# Grand Prix du Canada 2005++++SPOILER++++



## berford (Sep 10, 2002)

In a recent interview, Patrick Head said something to the effect that good starts would help BMW Williams performance. :doh: So I see that Nick and Mawk are spending time at Silverstone this week...practicing starts. Long overdue. Perhaps they will have it down before Canada gets underway.

BTW, Kimi beat the crap out of everyone else in Silverstone sessions today.


----------



## MG67 (Aug 19, 2003)

I don't like Kimi, he's an ass... but I think that BMW will improve a lot by getting their start in check. Also I think they were lacking straight line spreed too... cornering was fine...


----------



## berford (Sep 10, 2002)

Note that this is one of the non-Speed broadcast events in the US. Speed Channel has qualifying on Saturday, 1:00 Eastern, but CBS has the race live at 1:00 Eastern on Sunday.


----------



## MG67 (Aug 19, 2003)

berford said:


> Note that this is one of the non-Speed broadcast events in the US. Speed Channel has qualifying on Saturday, 1:00 Eastern, but CBS has the race live at 1:00 Eastern on Sunday.
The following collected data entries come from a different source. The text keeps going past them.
/-
Copyright (c) 2026 the pub-hodgecm-mathlib formalisation cell (harness21).  Prover seat hodgecm-mathlib-K2E4-p14 (g6), Track B ∕ K2-LIT, h413 =
`stmt-HodgeConjecture-24833`, line `K2_E1_TraceFormulaBeta`, campaign «EIS-WHITTAKER-2», deck #1a «W2-fin-S» §4 (the instance); dealer K2E1-plan (g4) «split» 2026-09-04T07:41:21Z.
-/
import Summits.HodgeConjecture.HodgeConjecture.Theorems.K2E1FiniteWhittakerStepSymbol        -- ★ (this seat): the generic radial step symbol, §1–§3
import Summits.HodgeConjecture.HodgeConjecture.Theorems.K2E1IntertwiningLocalFactorU2Line    -- ★ p858204 (K2E2-p12 g4): the local factor `P_v`, `continuous_prod_extension_max_one`; (b2) `normAbs_adicCompletionSemialgHom`
import HarnessLib

/-!
# h413 ∕ Track B «K2-LIT», «EIS-WHITTAKER-2» deck #1a «W2-fin-S» §4 — `K2E1FiniteWhittakerStepSymbolLine`: THE INSTANCE `P_v(t) = ∏_{w∣v} max(1, ‖ι_w t‖_w·‖δ‖_w)` AT A FINITE
# PLACE `v` OF THE BASE OF THE QUADRATIC EXTENSION `E/F` — `∫_{F_v} P_v(t)^{−z} ψ(tξ) dμ` is the finite shell sum of ★ `K2E1FiniteWhittakerStepSymbol`

Cell `pub/hodgecm-mathlib`, crux H413 = `stmt-HodgeConjecture-24833`, route `HCCMUnconditional`; dealer K2E1-plan (g4) (07:35:50Z spec, «split» 07:41:21Z, CONSTANTS-FIRST token: the base ball
`a` enters as the LETTER `ha : ∀ w, ∀ t ∈ 𝔭^a, ‖ι_w t‖_w·‖δ‖_w ≤ 1`, its existence a separate lemma).  THEOREMS ONLY; lane `--kind proof --supports stmt-HodgeConjecture-24833 --as helper`
(count-neutral).

THE INSTANCE [CasselsFrohlichANT1967, Ch. II §11; Tate1950, §2.5].  `F_v = v.adicCompletion F`, `ι_w : F_v → E_w` for `w ∣ v` (★ FLT packet), `‖δ‖_w = normAbs_w(δ_w)`, and the local factor of
★ p858204 §3, `P_v(t) = ∏_{w∣v} max(1, ‖ι_w t‖_w·‖δ‖_w)`.  §1 ALGEBRA: by ★ (b2) `‖ι_w t‖_w = ‖t‖_v^{e_w f_w}` the symbol is RADIAL, `P_v(t) = Π(‖t‖_v)` with
`Π(x) := ∏_{w∣v} max(1, x^{e_w f_w}·‖δ‖_w)`; `Π ≥ 1`; `Π(x) ≥ c_δ·max(1,x)²` with **`c_δ := ∏_{w∣v} min(1, ‖δ‖_w) > 0`** (`max(1, yd) ≥ min(1,d)·max(1,y)`, `∏_{w∣v} max(1,x^{e_w f_w}) = max(1,x)^{[E:F]} =
max(1,x)²` ★ `sum_ramification_inertia_extensions`); on the shell `𝔭^{a−k−1} ∖ 𝔭^{a−k}` (`‖t‖_v = q_v^{k+1−a}` ★ `mem_shell_iff`) `P_v(t) = p_k := Π(q_v^{k+1−a})`, with `p_k ≥ c_δ·q_v^{2(k+1−a)}`;
under the letter `ha`, `P_v = 1` on `𝔭^a` — and such an `a` EXISTS (`exists_baseBall`).  §2 ANALYSIS: `P_v` is continuous ★, `≥ 1`, and for `Re z > ½` the integrand `P_v^{−z}ψ(tξ)` is
integrable on `F_v` by domination `P_v^{−Re z} ≤ c_δ^{−Re z}·max(1,‖t‖)^{−2Re z}` from ★ p858040; hence ★ `K2E1FiniteWhittakerStepSymbol` applies verbatim:
**`∫_{F_v} P_v(t)^{−z} ψ(tξ) dμ = S_v(z)`**, the finite shell sum at `p_k` (`K`-stable, ENTIRE, `‖S_v(z)‖ ≤ (q^{−a} + (2n+1)c_δ^{−1∕2})·μ(𝒪_v)` on `Re z ≥ ½`), and `= 0` for `ξ ∉ 𝔭^{m−a}`.
HONEST LABEL.  Count-neutral helper; proves no printed statement; HC_CM is proved only modulo the 7 printed citations (2 remaining named inputs: hLiu418 =
`stmt-HodgeConjecture-24832`, h413 = `stmt-HodgeConjecture-24833`) until rung 0 closes.

## References
* [CasselsFrohlichANT1967] J. W. S. Cassels, *Global fields*, Ch. II §11 (normalised valuations in an extension), and J. Tate, Ch. XV §2 (local transforms).
* [Tate1950] J. Tate, thesis, §2.5.
* [JacquetLanglands1970] H. Jacquet, R. P. Langlands, *Automorphic Forms on GL(2)*, §3.
-/

set_option autoImplicit false
set_option linter.dupNamespace false  -- the mandated namespace repeats the summit's segment (`HodgeConjecture.HodgeConjecture`)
 I don't like it when CBS does the broadcast... I like Steve, David and the Winston guy better...


----------



## The HACK (Dec 19, 2001)

MG67 said:


> I don't like Kimi, he's an ass... but I think that BMW will improve a lot by getting their start in check. Also I think they were lacking straight line spreed too... cornering was fine...


They're ALL @sses. David Coulthard is suppose to be the "gentlemen driver" but most of the time he just whines about the qualifying format and his car. :dunno:

The "start" problem they have on the Williams is MECHANICAL. They've had that problem for nearly 2 years now, ever since launch control was banned. Montoya qualified well last year, but always dropped a spot or two every start...And he supposedly have THE fastest reflexes on the grid.
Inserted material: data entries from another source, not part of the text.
import Literature.Analysis.FluidPDE.Tao2016AveragedNS.SplitCascadeRescaledWindowCert
import HarnessLib

/-!
# The split Prop. 6.5: the window certificate shell by shell

T. Tao, *Finite time blowup for an averaged three-dimensional Navier–Stokes equation*,
arXiv:1402.0290v3, §5.5, §6.5.
HONEST FRAMING: statements about the SPLIT cascade model system; nothing here proves the split
Prop. 6.5 and nothing here concerns the true Navier–Stokes equations.

`SplitCascadeRescaledWindowCert.absW_le_windowLevel` bounds the three live shells `k ∈ {-1,0,1}` by
ONE level driven by the largest checkpoint value. For the reproduction of a shell-dependent profile
(`η(1) ≪ η(0) ≪ η(-1)`, needed because the window Grönwall factor exceeds `1` — see the seat report
§7.6) one wants the bound shell by shell: `|Z̃_{i,k}(t)| ≤ windowLevel ε₀ K ε C₁ n₀ η_k` from
`|Z̃_{i,k}(0)| ≤ η_k` alone (the channel Grönwall lemmas are per shell; the other shells enter only
through the symmetric modes, bounded by `2` under `GoodAt`). Same proof.

## References

* T. Tao, arXiv:1402.0290v3, §5.5, §6.5. [`Tao2016AveragedNS`]
-/

noncomputable section

open Set MeasureTheory intervalIntegral Filter Topology Real

namespace Literature.Analysis.FluidPDE

namespace Tao2016AveragedNS

open TaoCascade

section CertShell

variable {γ ε₀ K ε C₁ C₂ C₃ : ℝ} {n₀ N : ℤ} {ηp : ℤ → ℝ} {βp : ℕ → ℝ} {τ : ℤ → ℝ}
  {Y : Fin 4 → ℤ → ℝ → ℝ} {W : Fin 3 → ℤ → ℝ → ℝ} {F : ℤ → ℝ → ℝ} {T ζ : ℝ}

/-- **The window certificate, one live shell at a time** (the profile level `η_k` of shell `k` only): If `GoodAt` holds on
`[0, T]`, `T ≤ 100`, and the live asymmetries are at most `η` at the checkpoint `t = 0`
(`|Z̃_{i,k}(0)| ≤ η`, `k ∈ {-1,0,1}`), then `|Z̃_{i,k}(t)| ≤ windowLevel ε₀ K ε C₁ n₀ η` on `[0, T]` for
`k ∈ {-1,0,1}`. (Channel Grönwall at each live scale with the uniform levels: modes `≤ 2`, clock
`≥ -2`, rates `Λ_k ≤ 6`, source `≤ 8C₁(1+ε₀)^{-n₀/2}`.) [cite: Tao2016AveragedNS, §5.5, §6.5] -/
theorem RescaledSplitHypotheses.absW_le_windowLevel_shell
    (h : RescaledSplitHypotheses γ ε₀ K ε C₁ C₂ C₃ n₀ N ηp βp τ Y W F) (hε₀ : 0 < ε₀) (hε₀1 : ε₀ < 1)
    (hε : 0 < ε) (hK : 1 ≤ K) (hC₁ : 0 ≤ C₁) (hτ0 : τ (n₀ - N) ≤ 0) {T ηm : ℝ}
    (hT : T ≤ 100) (hgood : ∀ t ∈ Icc 0 T, GoodAt ε₀ K Y F t)
    {k : ℤ} (hk : k = -1 ∨ k = 0 ∨ k = 1) (hη : ∀ i : Fin 3, |W i k 0| ≤ ηm)
    {t : ℝ} (ht : t ∈ Icc 0 T) (i : Fin 3) :
    |W i k t| ≤ windowLevel ε₀ K ε C₁ n₀ ηm := by
  have h0 : (0 : ℝ) < 1 + ε₀ := by linarith
  have hK0 : 0 < K := by linarith
  have hT0 : 0 ≤ T := ht.1.trans ht.2
  set δ : ℝ := (1 + ε₀) ^ (-(n₀ : ℝ) / 2) with hδ
  have hδ0 : 0 < δ := Real.rpow_pos_of_pos h0 _
  set Λk : ℝ := (1 + ε₀) ^ ((5 : ℝ) * k / 2) with hΛk
  have hΛk0 : 0 < Λk := Real.rpow_pos_of_pos h0 _
  have hk1 : (k : ℝ) ≤ 1 := by rcases hk with rfl | rfl | rfl <;> norm_num
  have hk1' : (-1 : ℝ) ≤ k := by rcases hk with rfl | rfl | rfl <;> norm_num
  have hΛk6 : Λk ≤ 6 := by
    calc Λk ≤ (1 + ε₀) ^ ((5 : ℝ) / 2) :=
          Real.rpow_le_rpow_of_exponent_le (by linarith) (by nlinarith)
      _ ≤ 6 := rpow_five_halves_le_six h0.le (by linarith)
  -- energies `≤ 2` and modes `≤ 2` on `[0, T]` at the live scales and at `k + 1`
  have hkm : k = -1 ∨ k = 0 ∨ k = 1 ∨ k = 2 := by rcases hk with h1 | h1 | h1 <;> simp [h1]
  have hkm' : k + 1 = -1 ∨ k + 1 = 0 ∨ k + 1 = 1 ∨ k + 1 = 2 := by
    rcases hk with rfl | rfl | rfl <;> norm_num
  have hEk : ∀ s ∈ Icc 0 T, F k s ≤ 2 := fun s hs =>
    energy_le_two_of_goodAt h hε₀ hε₀1 hK (hτ0.trans hs.1) (hgood s hs) hkm
  have hEk1 : ∀ s ∈ Icc 0 T, F (k + 1) s ≤ 2 := fun s hs =>
    energy_le_two_of_goodAt h hε₀ hε₀1 hK (hτ0.trans hs.1) (hgood s hs) hkm'
  have hY : ∀ s ∈ Icc 0 T, ∀ j : Fin 4, |Y j k s| ≤ 2 := fun s hs j =>
    h.abs_le_of_energy_le j k (hτ0.trans hs.1) (by norm_num) (by linarith [hEk s hs])
  have hY1 : ∀ s ∈ Icc 0 T, |Y 0 (k + 1) s| ≤ 2 := fun s hs =>
    h.abs_le_of_energy_le 0 (k + 1) (hτ0.trans hs.1) (by norm_num) (by linarith [hEk1 s hs])
  -- the source level `σ = 8 C₁ δ`
  have hsplit : (1 + ε₀) ^ ((2 : ℝ) * k - n₀ / 2) = (1 + ε₀) ^ ((2 : ℝ) * k) * δ := by
    rw [hδ, ← Real.rpow_add h0]; congr 1; ring
  have hΛ2 : (1 + ε₀) ^ ((2 : ℝ) * k) ≤ 4 := by
    calc (1 + ε₀) ^ ((2 : ℝ) * k) ≤ (1 + ε₀) ^ (2 : ℝ) :=
          Real.rpow_le_rpow_of_exponent_le (by linarith) (by nlinarith)
      _ ≤ 2 ^ (2 : ℝ) := Real.rpow_le_rpow h0.le (by linarith) (by norm_num)
      _ = 4 := by norm_num
  have hσ : ∀ s ∈ Ico 0 T, C₁ * (1 + ε₀) ^ ((2 : ℝ) * k - n₀ / 2) * Real.sqrt (F k s) ≤ 8 * C₁ * δ := by
    intro s hs
    have hsq : Real.sqrt (F k s) ≤ 2 := by
      have := hEk s (Ico_subset_Icc_self hs)
      calc Real.sqrt (F k s) ≤ Real.sqrt 4 := Real.sqrt_le_sqrt (by linarith)
        _ = 2 := by rw [show (4 : ℝ) = 2 ^ 2 by norm_num, Real.sqrt_sq (by norm_num)]
    rw [hsplit]
    have hq0 : 0 ≤ (1 + ε₀) ^ ((2 : ℝ) * k) := Real.rpow_nonneg h0.le _
    calc C₁ * ((1 + ε₀) ^ ((2 : ℝ) * k) * δ) * Real.sqrt (F k s)
        = C₁ * δ * ((1 + ε₀) ^ ((2 : ℝ) * k) * Real.sqrt (F k s)) := by ring
      _ ≤ C₁ * δ * (4 * 2) := by
          apply mul_le_mul_of_nonneg_left _ (mul_nonneg hC₁ hδ0.le)
          exact mul_le_mul hΛ2 hsq (Real.sqrt_nonneg _) (by norm_num)
      _ = 8 * C₁ * δ := by ring
  -- the clock lower bound `b̃_k ≥ -2 = -(12/Λ_k)·(Λ_k/6)`; we use `β₀ = 12/Λ_k ≥ 2`
  have hb : ∀ s ∈ Ico 0 T, -(12 / Λk) ≤ Y 1 k s := by
    intro s hs
    have h1 := (abs_le.mp (hY s (Ico_subset_Icc_self hs) 1)).1
    have h2 : 2 ≤ 12 / Λk := by rw [le_div_iff₀ hΛk0]; linarith
    linarith
  -- (A) the `c`-channel
  have hLc : ∀ s ∈ Icc 0 T, W 1 k s ^ 2 ≤ windowLevelC ε₀ K ε C₁ n₀ ηm := by
    intro s hs
    have hc := h.asymW_c_sq_le_gronwallBound (by linarith) hε (k := k) (t₁ := 0) (t₂ := T)
      (β₀ := 12 / Λk) (σ := 8 * C₁ * δ) (lam := 1) hτ0 one_pos hb hσ hs
    have hrate : 2 * ((1 + ε₀) ^ ((5 : ℝ) * k / 2) * (ε⁻¹ * K ^ 10)) * (12 / Λk) + 1 =
        24 * (ε⁻¹ * K ^ 10) + 1 := by
      rw [← hΛk]; field_simp; ring
    rw [hrate, sub_zero, div_one] at hc
    refine hc.trans ?_
    unfold windowLevelC
    have hW0 : W 1 k 0 ^ 2 ≤ ηm ^ 2 := by
      have hw0 : |W 1 k 0| ≤ ηm := hη 1
      rw [← sq_abs]; exact pow_le_pow_left₀ (abs_nonneg _) hw0 2
    exact gronwallBound_mono (by positivity) hW0 (sq_nonneg _) le_rfl (sq_nonneg _) hs.1
      (hs.2.trans hT)
  have hLc0 : 0 ≤ windowLevelC ε₀ K ε C₁ n₀ ηm := (sq_nonneg _).trans (hLc 0 ⟨le_rfl, hT0⟩)
  set ηc : ℝ := Real.sqrt (windowLevelC ε₀ K ε C₁ n₀ ηm) with hηc
  have hWc : ∀ s ∈ Icc 0 T, |W 1 k s| ≤ ηc := fun s hs => by
    rw [hηc, ← Real.sqrt_sq_eq_abs]; exact Real.sqrt_le_sqrt (hLc s hs)
  -- (P)+(H) the `(a,d)`-channel
  set M : ℝ := 12 * ε + 12 * ε ^ 2 + 72 * K with hM
  have hM0 : ∀ s ∈ Ico 0 T, (1 + ε₀) ^ ((5 : ℝ) * k / 2) *
      (ε * Y 1 k s + ε ^ 2 * Real.exp (-K ^ 10) * Y 2 k s) ≤ M := by
    intro s hs
    have hb' := abs_le.mp (hY s (Ico_subset_Icc_self hs) 1)
    have hc' := abs_le.mp (hY s (Ico_subset_Icc_self hs) 2)
    have hE1 : Real.exp (-K ^ 10) ≤ 1 := Real.exp_le_one_iff.mpr (by
      have : 0 ≤ K ^ 10 := by positivity
      linarith)
    have hE0 : 0 < Real.exp (-K ^ 10) := Real.exp_pos _
    rw [← hΛk]
    have hin : ε * Y 1 k s + ε ^ 2 * Real.exp (-K ^ 10) * Y 2 k s ≤ 2 * ε + 2 * ε ^ 2 := by
      have a1 : ε * Y 1 k s ≤ ε * 2 := mul_le_mul_of_nonneg_left hb'.2 hε.le
      have a2 : ε ^ 2 * Real.exp (-K ^ 10) * Y 2 k s ≤ ε ^ 2 * Real.exp (-K ^ 10) * 2 :=
        mul_le_mul_of_nonneg_left hc'.2 (by positivity)
      have a3 : ε ^ 2 * Real.exp (-K ^ 10) * 2 ≤ ε ^ 2 * 1 * 2 := by
        apply mul_le_mul_of_nonneg_right _ (by norm_num)
        exact mul_le_mul_of_nonneg_left hE1 (sq_nonneg _)
      linarith
    rcases le_or_gt 0 (ε * Y 1 k s + ε ^ 2 * Real.exp (-K ^ 10) * Y 2 k s) with hpos | hneg
    · calc Λk * (ε * Y 1 k s + ε ^ 2 * Real.exp (-K ^ 10) * Y 2 k s) ≤ 6 * (2 * ε + 2 * ε ^ 2) :=
            mul_le_mul hΛk6 hin hpos (by norm_num)
        _ ≤ M := by rw [hM]; nlinarith [hK0]
    · have : Λk * (ε * Y 1 k s + ε ^ 2 * Real.exp (-K ^ 10) * Y 2 k s) ≤ 0 :=
        mul_nonpos_of_nonneg_of_nonpos hΛk0.le hneg.le
      have hMpos : 0 ≤ M := by rw [hM]; positivity
      linarith
  have hM2 : ∀ s ∈ Ico 0 T, (1 + ε₀) ^ ((5 : ℝ) * k / 2) *
      ((1 + ε₀) ^ ((5 : ℝ) / 2) * K * Y 0 (k + 1) s) ≤ M := by
    intro s hs
    have ha' := abs_le.mp (hY1 s (Ico_subset_Icc_self hs))
    have hq6 : (1 + ε₀) ^ ((5 : ℝ) / 2) ≤ 6 := rpow_five_halves_le_six h0.le (by linarith)
    have hq0 : 0 ≤ (1 + ε₀) ^ ((5 : ℝ) / 2) := Real.rpow_nonneg h0.le _
    rw [← hΛk]
    rcases le_or_gt 0 (Y 0 (k + 1) s) with hpos | hneg
    · calc Λk * ((1 + ε₀) ^ ((5 : ℝ) / 2) * K * Y 0 (k + 1) s) ≤ 6 * (6 * K * 2) := by
            apply mul_le_mul hΛk6 _ (by positivity) (by norm_num)
            exact mul_le_mul (mul_le_mul_of_nonneg_right hq6 hK0.le) ha'.2 hpos (by positivity)
        _ ≤ M := by rw [hM]; nlinarith [hε.le, sq_nonneg ε]
    · have : Λk * ((1 + ε₀) ^ ((5 : ℝ) / 2) * K * Y 0 (k + 1) s) ≤ 0 :=
        mul_nonpos_of_nonneg_of_nonpos hΛk0.le
          (mul_nonpos_of_nonneg_of_nonpos (by positivity) hneg.le)
      have hMpos : 0 ≤ M := by rw [hM]; positivity
      linarith
  have hRa : ∀ s ∈ Ico 0 T, |Y 0 k s| ≤ 2 := fun s hs => hY s (Ico_subset_Icc_self hs) 0
  have hRd : ∀ s ∈ Ico 0 T, |Y 3 k s| ≤ 2 := fun s hs => hY s (Ico_subset_Icc_self hs) 3
  have hcI : ∀ s ∈ Ico 0 T, |W 1 k s| ≤ ηc := fun s hs => hWc s (Ico_subset_Icc_self hs)
  have hLad : W 0 k t ^ 2 + W 2 k t ^ 2 ≤ windowLevelAD ε₀ K ε C₁ n₀ ηm := by
    have had := h.asymW_ad_sq_le_gronwallBound (by linarith) hε (k := k) (t₁ := 0) (t₂ := T)
      (M := M) (R := 2) (ηc := ηc) (σ := 8 * C₁ * δ) (lam := 1) hτ0 one_pos (by norm_num)
      hM0 hM2 hRa hRd hcI hσ ht
    rw [sub_zero, div_one] at had
    refine had.trans ?_
    unfold windowLevelAD
    have hW0 : W 0 k 0 ^ 2 + W 2 k 0 ^ 2 ≤ 2 * ηm ^ 2 := by
      have hw0 : |W 0 k 0| ≤ ηm ∧ |W 2 k 0| ≤ ηm := ⟨hη 0, hη 2⟩
      have a1 : W 0 k 0 ^ 2 ≤ ηm ^ 2 := by
        rw [← sq_abs]; exact pow_le_pow_left₀ (abs_nonneg _) hw0.1 2
      have a2 : W 2 k 0 ^ 2 ≤ ηm ^ 2 := by
        rw [← sq_abs]; exact pow_le_pow_left₀ (abs_nonneg _) hw0.2 2
      linarith
    have hηc0 : 0 ≤ ηc := Real.sqrt_nonneg _
    have hG : (8 * C₁ * δ + (1 + ε₀) ^ ((5 : ℝ) * k / 2) * (ε ^ 2)⁻¹ * 2 * ηc) ^ 2 ≤
        (8 * C₁ * (1 + ε₀) ^ (-(n₀ : ℝ) / 2) + 12 * (ε ^ 2)⁻¹ *
          Real.sqrt (windowLevelC ε₀ K ε C₁ n₀ ηm)) ^ 2 := by
      rw [← hδ, ← hΛk, ← hηc]
      have hin : Λk * (ε ^ 2)⁻¹ * 2 * ηc ≤ 12 * (ε ^ 2)⁻¹ * ηc := by
        have : 0 ≤ (ε ^ 2)⁻¹ * ηc := by positivity
        nlinarith
      have hl0 : 0 ≤ 8 * C₁ * δ + Λk * (ε ^ 2)⁻¹ * 2 * ηc := by positivity
      exact pow_le_pow_left₀ hl0 (by linarith) 2
    have hMK : 0 < 2 * M + 1 := by rw [hM]; positivity
    exact gronwallBound_mono hMK hW0 (by positivity)
      (by linarith [mul_le_mul_of_nonneg_left hG (by norm_num : (0 : ℝ) ≤ 2)]) (by positivity)
      ht.1 (ht.2.trans hT)
  -- conclusion
  have hLad0 : 0 ≤ windowLevelAD ε₀ K ε C₁ n₀ ηm := le_trans (by positivity) hLad
  unfold windowLevel
  have hc_fin : |W 1 k t| ≤ Real.sqrt (windowLevelC ε₀ K ε C₁ n₀ ηm) := hWc t ht
  have ha_fin : |W 0 k t| ≤ Real.sqrt (windowLevelAD ε₀ K ε C₁ n₀ ηm) := by
    rw [← Real.sqrt_sq_eq_abs]; exact Real.sqrt_le_sqrt (by nlinarith [sq_nonneg (W 2 k t)])
  have hd_fin : |W 2 k t| ≤ Real.sqrt (windowLevelAD ε₀ K ε C₁ n₀ ηm) := by
    rw [← Real.sqrt_sq_eq_abs]; exact Real.sqrt_le_sqrt (by nlinarith [sq_nonneg (W 0 k t)])
  have hs1 : 0 ≤ Real.sqrt (windowLevelC ε₀ K ε C₁ n₀ ηm) := Real.sqrt_nonneg _
  have hs2 : 0 ≤ Real.sqrt (windowLevelAD ε₀ K ε C₁ n₀ ηm) := Real.sqrt_nonneg _
  fin_cases i
  · simp only [Fin.zero_eta]; linarith
  · simp only [Fin.mk_one]; linarith
  · show |W 2 k t| ≤ _
    linarith


end CertShell

end Tao2016AveragedNS

end Literature.Analysis.FluidPDE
They "lack" straightline speed because the aerodynamics hasn't been fully sorted out yet. The car has excellent suspension package (their tire wear is almost as good, if not better than Renaults), one of the most powerful engines in the paddock, but lack of an efficient aero package means downforce must be cranked up to make it through the corners.


----------



## MG67 (Aug 19, 2003)

The HACK said:


> They're ALL @sses. David Coulthard is suppose to be the "gentlemen driver" but most of the time he just whines about the qualifying format and his car. :dunno:
> 
> The "start" problem they have on the Williams is MECHANICAL. They've had that problem for nearly 2 years now, ever since launch control was banned. Montoya qualified well last year, but always dropped a spot or two every start...And he supposedly have THE fastest reflexes on the grid.
> 
> They "lack" straightline speed because the aerodynamics hasn't been fully sorted out yet. The car has excellent suspension package (their tire wear is almost as good, if not better than Renaults), one of the most powerful engines in the paddock, but lack of an efficient aero package means downforce must be cranked up to make it through the corners.
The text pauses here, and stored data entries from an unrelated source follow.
/-
Copyright (c) 2026 the pub-hodgecm-mathlib formalisation cell (harness21).  Prover seat hodgecm-mathlib-K2Liu-p09 (g3): Track B «K2-LIT», #184♮ = hLiu418,
payer-internal organ O1 «MAJORANT» of file #34 `Theorems/K2LiuDoublingZetaGL1.lean` (LEAD F0P6-plan (g10) DEAL K2/STATUS 2026-09-04T02:36:29Z; REPORT-FIRST
#34 v3, K2/K2Liu-p09/g3).
-/
import Summits.HodgeConjecture.HodgeConjecture.Theorems.K2LiuSiegelEisensteinDoubledSummable          -- ★ #9 + `parabolicIntegral` (E5′)
import Summits.HodgeConjecture.HodgeConjecture.Theorems.K2LiuSiegelEisensteinMajorantLocallyBounded   -- ★ `tsum_enorm_translate_le_on_compact`
import Summits.HodgeConjecture.HodgeConjecture.Theorems.K2LiuSiegelDoubledHeightSmear               -- ★ `upper_bound_of_floor`
import Summits.HodgeConjecture.HodgeConjecture.Theorems.K2LiuDoublingUnfoldTwist                    -- ★ `iotaV_diag_iotaA_mem_ratH`, `ιA` continuous
import Summits.HodgeConjecture.HodgeConjecture.Theorems.K2LiuDoublingUnfoldOrbit                    -- ★ `iotaLeft_iotaA_mem_ratH`
import Summits.HodgeConjecture.HodgeConjecture.Theorems.K2LiuDoublingUnfoldEngine                   -- ★ `measurable_of_comp_mk_prod`
import Literature.NumberTheory.Automorphic.AdelicUnitaryGroupDatum
import Literature.NumberTheory.Automorphic.UnitaryGroupOfFormAdelicTopology
import Literature.MeasureTheory.Group.QuotientAveraging
import Mathlib.MeasureTheory.Measure.Haar.Basic
import HarnessLib

/-!
# Crux `HLiu418`, Track B road `K2_Liu`, file #34 — organ O1 «THE EISENSTEIN MAJORANT ON `[G] × [G]` IS INTEGRABLE»

Cell `hodgecm-mathlib`, crux item hLiu418 = `stmt-HodgeConjecture-24832`, route of record `HCCMUnconditional`; squad K2 ∕ K2Liu, prover K2Liu-p09 (g3).
THEOREMS ONLY (no `def`, no instance, no notation, no named-fact hypothesis, no `sorry`, default heartbeats); lane
`--supports stmt-HodgeConjecture-24832 --as helper` (count-neutral).

★ #13 `K2LiuDoublingUnfold.doublingUnfold` (and its `L²` form ★ `K2LiuDoublingZetaGL1Unfold.doublingUnfold_ae_twist`) carries ONE analytic binder the
payer of s23 must discharge: the `μ ⊗ μ`-integrability on `[G] × [G]` of the pulled-back Eisenstein MAJORANT `E(‖f‖)(ι(ιA x̃₁⁻¹, ιA x̃₂⁻¹))` times
`‖φ₁(x₁)‖ ‖φ₂(x₂)‖`.  On the COMPACT quotient `[G]` of #184♮ this is automatic for `Re s > n/2`, continuous `φᵢ` and a continuous Siegel section `f`:
* §1 `tsum_norm_translate_le_on_compact` — the majorant `h ↦ Σ_{γ ∈ P_Δ(L⁺)\H(L⁺)} ‖f(γ h)‖` is BOUNDED ON COMPACTA of `H(𝔸)` (★
  `K2LiuSiegelEisensteinMajorantLocallyBounded.tsum_enorm_translate_le_on_compact` with its Godement data discharged exactly as in ★
  `K2LiuIntertwiningConvergesOfParabolic`: Haar measure on `H(𝔸)`, ★ Iwasawa datum, ★ continuous height, ★ `P_Δ(L⁺)`-weight, and Godement's
  parabolic integral ★ `K2LiuSiegelEisensteinDoubledSummable.parabolicIntegral`);
* §2 `tsum_norm_translate_ratH_mul` ∕ `measurable_tsum_norm_translate` — it is left-`H(L⁺)`-invariant (re-indexing, no convergence) and Borel
  measurable (a countable `ℝ≥0∞`-sum of continuous functions, read back in `ℝ`);
* §3 `integrable_majorant_mul` — **THE BINDER**: on `[G]²` the kernel `x ↦ E(‖f‖)(ι(ιA x̃₁⁻¹, ιA x̃₂⁻¹))` is bounded (every class has a representative
  in a fixed compact set, ★ `WeilQuotient.exists_isCompact_image_mk_superset`; left-invariance moves `Quotient.out` to it) and measurable (its lift to
  `G × G` is `E(‖f‖) ∘ ι ∘ (ιA × ιA) ∘ inv`, ★ `K2LiuDoublingUnfoldEngine.measurable_of_comp_mk_prod`), and `μ ⊗ μ` is finite.

HONEST LABEL: HC_CM is proved only modulo the printed citations (2 remaining named inputs: hLiu418 = stmt-HodgeConjecture-24832,
h413 = stmt-HodgeConjecture-24833) until rung 0 closes; this file is bookkeeping toward socket s23 and closes no item.

References: [MoeglinWaldspurger1995] II.1.5 (Eisenstein series converge uniformly on compacta); [Liu2021] Lem. B.10 (2), Lem. B.11 p. 102;
[GelbartPiatetskishapiroRallis1987] Part A §2.
-/

set_option autoImplicit false
set_option linter.dupNamespace false

noncomputable section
 I know they are all big babies... they work with equipment that is better then anything in the world and keep on whining about everything...:thumbdwn:


----------



## berford (Sep 10, 2002)

MG67 said:


> I know they are all big babies... they work with equipment that is better then anything in the world and keep on whining about everything...:thumbdwn:


Well, unless you drive for Minardi or Sauber, you have blame *something* or you're taking the fall yourself. Gotta justify those big salaries.


----------



## F1Crazy (Dec 11, 2002)

Let's not forget one thing about DC - his car is just a rebadged Jaguar, his salary is a joke, he pays his own expenses and gets paid for the points. The only thing he has going for him is a lifetime supply of Red Bull and look at what he's done this year, he did way better than Montoya that replaced him!


----------



## berford (Sep 10, 2002)

F1Crazy said:


> .... and look at what he's done this year, he did way better than Montoya that replaced him!


I don't understand what you mean by that. To wit: DC had all of 24 points in 2004 whereas JPM (as a lame duck, which, I believe, affected his performance negatively) had 58. As DC "replacement," JPM has 16 points already, even having missed two races. He's certainly on track to exceed DC's 2004 total points.


----------



## MG67 (Aug 19, 2003)

berford said:


> Well, unless you drive for Minardi or Sauber, you have blame *something* or you're taking the fall yourself. Gotta justify those big salaries.


 I loved Jos Verstappen, not sure about Albers, I liked him a lot in the DTM but in F1... I don't know...


----------



## F1Crazy (Dec 11, 2002)

berford said:


> I don't understand what you mean by that. To wit: DC had all of 24 points in 2004 whereas JPM (as a lame duck, which, I believe, affected his performance negatively) had 58. As DC "replacement," JPM has 16 points already, even having missed two races. He's certainly on track to exceed DC's 2004 total points.


Ok, let's look at this season a little closer

Melbourne: DC - 5 points, JPM - 3 points

Sepang: DC - 3, JPM - 5

Bahrain: DC - 1, JPM - Did Not Compete

Imola: DC- 0 after numerous collisions with Massa, JPM - DNC

Barcelona: DC - 1, JPM - 2

Monte Carlo: DC- DNF after hit from MS, JPM - 4

Nurburgring: DC - 5 (drive through penalty denied him sure podium finish), JPM - 2

Starting in Bahrain McLaren became capable of winning GP, only proved by Kimi at Barcelona. We should judge drivers in comparison with their teammates, McLaren: Kimi - 27 points, JPM - 16; RBR: DC - 15 points, Klien -3, Liuzzi - 1.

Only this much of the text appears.